Just checking to see what other painters use for spars and poly . Tried woosters 
Brushes . White china brushes ? Etc


----------



## TJ Paint (Jun 18, 2009)

TERRY365PAINTER said:


> Just checking to see what other painters use for spars and poly . Tried woosters
> Brushes . White china brushes ? Etc


I hand make mine and got a beaver tail supplier from the Ukon that supplies my bristles, then I fly down to the Amazon for my Rosewood handles. Those Indians on the river give me a great deal. 

I have the best oil brushes this side of the milkyway.


----------



## daArch (Mar 15, 2008)

White china is great, but I've used top quality black china too with perfect results (back when Purdy made good brushes).

The tool does make a difference, but I find the method of application more important. The correct amount of mineral spirits added and the weather always seemed to me to of great importance. And obviously the brand of varnish is critical.

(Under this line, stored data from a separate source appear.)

/-! ## §2 The by-name form over the ★ letters (D)antihol, (E)antihol -/

set_option synthInstance.maxHeartbeats 400000 in
set_option maxHeartbeats 8000000 in
/-- **S4 FROM E1_coh₃, E1′a₃ AND THE TWO ★ LETTERS BY NAME** — ★ `stubS4_holds_coh` twin: (D) ★ `antiholCotFormSpectralProjection`, (E) ★ `cohIsotypicLine_antihol` by name.
HC_CM is proved only modulo the printed citations until rung 0 closes. [cite: Rogawski1990, §14.6 Thm. 14.6.4; §15.3 ¶1] [cite: BorelJacquet1979, §4.6]
[cite: BorelWallach2000, VII 2.10, 3.2 and 3.6] [cite: Liu2021, proof of Prop. 4.13, l. 2131–2146] -/
theorem stubS4_holds_coh₃
    (hE1c : StubE1coh₃)
    (hE1' : CohFinComponentUniqueAntihol₃)
    (hD : Literature.NumberTheory.Automorphic.UnitaryGroup.CotangentForms.antiholCotFormSpectralProjection)
    (hE : Literature.NumberTheory.Automorphic.UnitaryGroup.CotangentForms.cohIsotypicLine_antihol) :
    ∀ (hDel : Literature.AlgebraicGeometry.ShimuraVarieties.UnitaryCanonicalModel.canonicalModel_exists_printed)
      (F : HodgeCM.CMField) [IsGalois ℚ F] (h6 : 6 ≤ Module.finrank ℚ F) {ι₁ : F →+* ℂ} (V : HodgeCM.HermSpace3 F ι₁) (a₀ : RealScalar F)
      (Φ : CMType F) (hΦ : ι₁ ∈ Φ.1) (i : (I V (repAt a₀) (muLiu ι₁ GramClass.rep))),
      3 ≤ (datum413 hDel F V a₀ Φ i).n → ∀ t : (datum413 hDel F V a₀ Φ i).AdmTriple,
        ∃ ψ₀ : (datum413 hDel F V a₀ Φ i).omegaAt t →ₗ[ℂ] ((adelicDatum F V).Adelic → (Fin 2 → ℂ)),
          ∀ ψ : (datum413 hDel F V a₀ Φ i).omegaAt t →ₗ[ℂ] ((adelicDatum F V).Adelic → (Fin 2 → ℂ)),
            (∀ (g : ↥(HodgeCM.HermSpace3.adelicFin V)) (w : (datum413 hDel F V a₀ Φ i).omegaAt t),
                ψ ((datum413 hDel F V a₀ Φ i).rhoAt t g w) = rightRep F V g (ψ w)) →
              (∀ w, ψ w ∈ (holCotForms (archFactorOf F V)).map (conjFun F V)) → ∃ r : ℂ, ψ = r • ψ₀ :=
  stubS4_of_letters_coh₃ hE1c hE1' (F0P3LetterAdapters.detection_antihol_of_spectralProjection hD)
    (F0P3LetterAdapters.isotypicLine_antihol_of_filed hE) CohFormsL2.continuous_apply_of_mem_cohForms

(BTW, don't ask about the time I used turpentine to thin)


----------



## ReNt A PaInTeR (Dec 28, 2008)

I do pretty much everything with this kind of paint brush. Except for stain


----------



## AbsolutePainting (Feb 9, 2011)

Wooster, ultra/pro, firm, lindbeck


----------



## TERRY365PAINTER (Jul 26, 2009)

I tend to like the white china , been using man of war spar . I thin a bit ,but not always depends on the temp.


----------



## mpminter (Mar 21, 2011)

I like a purdy syntox for clear finishes, although you might try a corona chinex. I like those more all the time


----------



## vermontpainter (Dec 24, 2007)

We use badgers.


----------



## DeanV (Apr 18, 2007)

vermontpainter said:


> We use badgers.


Are they harder to train than oxen?


----------



## daArch (Mar 15, 2008)

vermontpainter said:


> We use badgers.


Hogs taste better than the badgers. Badgers are tough and gamy.


----------



## Wolfgang (Nov 16, 2008)

I just buy the cheaper Purdy 3" Swans, (with the copper ferrule). They lay the product out nicely and once they are used for it, that's all they stay in - no using for anything else.


----------



## malarz (Aug 1, 2011)

I use Omega. Expensive but worth it.


----------



## StevenH (Sep 7, 2009)

I have at least 10 white china brushes for specific use. two for glaze, 3 for oil based varnish. 2 for oil based stain. One for shellac.


----------



## OraarO (Oct 19, 2007)

vermontpainter said:


> We use badgers.


We don't need no stinking badgers.:thumbup:

I like the Chinex brushes for just about everything these days.


----------



## DHlll (Dec 22, 2010)

*any old road kill will do*

been making my finish brushes out of road kill squirrel lately. dam they are good brushes. Brush loads up nice and lays out like pudding. I sent some out to Jack Paul to do a demo and waiting for his synopsis.


----------



## IHATE_HOMEDEPOT (May 27, 2008)

*Purdy Ox-O-Thin*


----------



## jennifertemple (Oct 30, 2011)

I have been refinishing fine furniture for some years now, almost any good quality brush works for me. As it happens, I prefer a well crafted synthetic. The most important factors are the quality of the product, the weather but most important is the skill of the applicator. I have found a light and steady hand over long strokes gives the best result but I must confess, it took a LOT of practice. Because I grind and re-coat several times before giving the final polish, it is essential that a urethane or varnish finish be applied as evenly as possible or risk breaking through an earlier layer. If I do that and I have to strip it down and start again. The indents of the brush marks indicate where I have come to firmly in contact with the wood.


----------